-------- Provided records

import Literature.Analysis.FluidPDE.FourierL2Convolution
import Literature.Analysis.FluidPDE.NSFourierAPriori
import HarnessLib

/-!
# Time-side estimates for the Fourier–Duhamel integral at a fixed frequency

Fourth file of the weighted-`L²` Fourier-side construction of the local smooth solution of the
Navier–Stokes system with `H¹`-controlled lifespan (discharge of
`Literature.Analysis.FluidPDE.tao2011_fourier_local_existence`; Tao 2013, Thm. 5.4 (ii)+(iv)).
At a fixed frequency `ξ` the Duhamel term of the transformed system is the time integral

  `D(t) = ∫₀ᵗ e^{-c‖ξ‖²(t-s)} N(s) ds`   (`FourierNS.heat c ξ (t - s) • N s`),

and the projected nonlinearity carries one derivative, `‖N(s)‖ ≤ ‖ξ‖ φ(s)` (`FourierL2Nonlin`).
This file proves the three elementary time-side bounds through which the heat factor recovers
that derivative — the Fourier-side content of Tao's energy estimate for the Duhamel operator,
`‖∫₀ᵗ e^{(t-t')Δ} F‖_{X¹} ≲ ‖F‖_{L²_t H⁰}` (arXiv Lemma 23, (energy-duh2), p. 10), and of the
`L¹_t`-kernel gain with an exponential time weight used for the higher Sobolev norms
(tree `heatGain_le`, `div_le_inv_two_sqrt`):

* `enorm_duhamel_le_lintegral`: `‖D(t)‖ₑ ≤ ∫⁻_{(0,t]} e^{-c‖ξ‖²(t-s)} ‖N s‖ₑ ds`;
* `enorm_duhamel_sq_le` (sup bound): `‖D(t)‖ₑ² ≤ (2c)⁻¹ ∫⁻_{(0,T]} φ²` for `t ∈ [0, T]`
  (Cauchy–Schwarz in time, `2c‖ξ‖² ∫ heat² ≤ 1`), and the low-frequency form
  `‖D(t)‖ₑ² ≤ ‖ξ‖² T ∫⁻_{(0,T]} φ²` (`enorm_duhamel_sq_le_low`);
* `lintegral_enorm_duhamel_sq_le` (`L²_t` bound, Schur):
  `c ‖ξ‖⁴ ∫⁻_{(0,T]} ‖D(t)‖ₑ² dt ≤ c⁻¹ ‖ξ‖² ∫⁻_{(0,T]} φ²`;
* `exp_mul_enorm_duhamel_le` (weighted sup bound): if `e^{-λs} φ(s) ≤ Φ` on `[0, T]` then
  `e^{-λt} ‖D(t)‖ₑ ≤ Φ / (2√(cλ))`.

All statements are at a fixed frequency (a normed group element `ξ`), for an arbitrary
Banach-space-valued `N`, in `ℝ≥0∞` form (lower integrals over `Set.Ioc 0 T`), which is the form
integrated over `ξ` by Tonelli in the Picard iteration.

## Mathlib search

`intervalIntegral.integral_of_le`, `MeasureTheory.enorm_integral_le_lintegral_enorm`,
`MeasureTheory.ofReal_integral_eq_lintegral_ofReal`, `MeasureTheory.lintegral_lintegral_swap`,
`MeasureTheory.Measure.prod_restrict`. Tree: `heat`, `integral_exp_neg_mul_sub_le`,
`div_le_inv_two_sqrt` (`NSFourierWeights`, `NSFourierPicard`),
`two_mul_norm_sq_mul_integral_heat_sq_le` (`NSFourierAPriori`), `sq_lintegral_mul_le`
(`FourierL2Convolution`).

## References

* T. Tao, Anal. PDE 6 (2013) = arXiv:1108.1165, §2, arXiv Lemma 23 (energy-duh2). [Tao2011]
* P. G. Lemarié-Rieusset, *The Navier–Stokes problem in the 21st century*, CRC 2016, §8.5.
-/

noncomputable section

open MeasureTheory Real Set Filter Function intervalIntegral
open scoped ENNReal NNReal
open _root_.Topology

namespace Literature.Analysis.FluidPDE.FourierNS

----------------

## [Task to carry out]
Looking at the entries above, count the lines that hold the string "open" and reply with the count alone.

## [Answer to this exercise]
3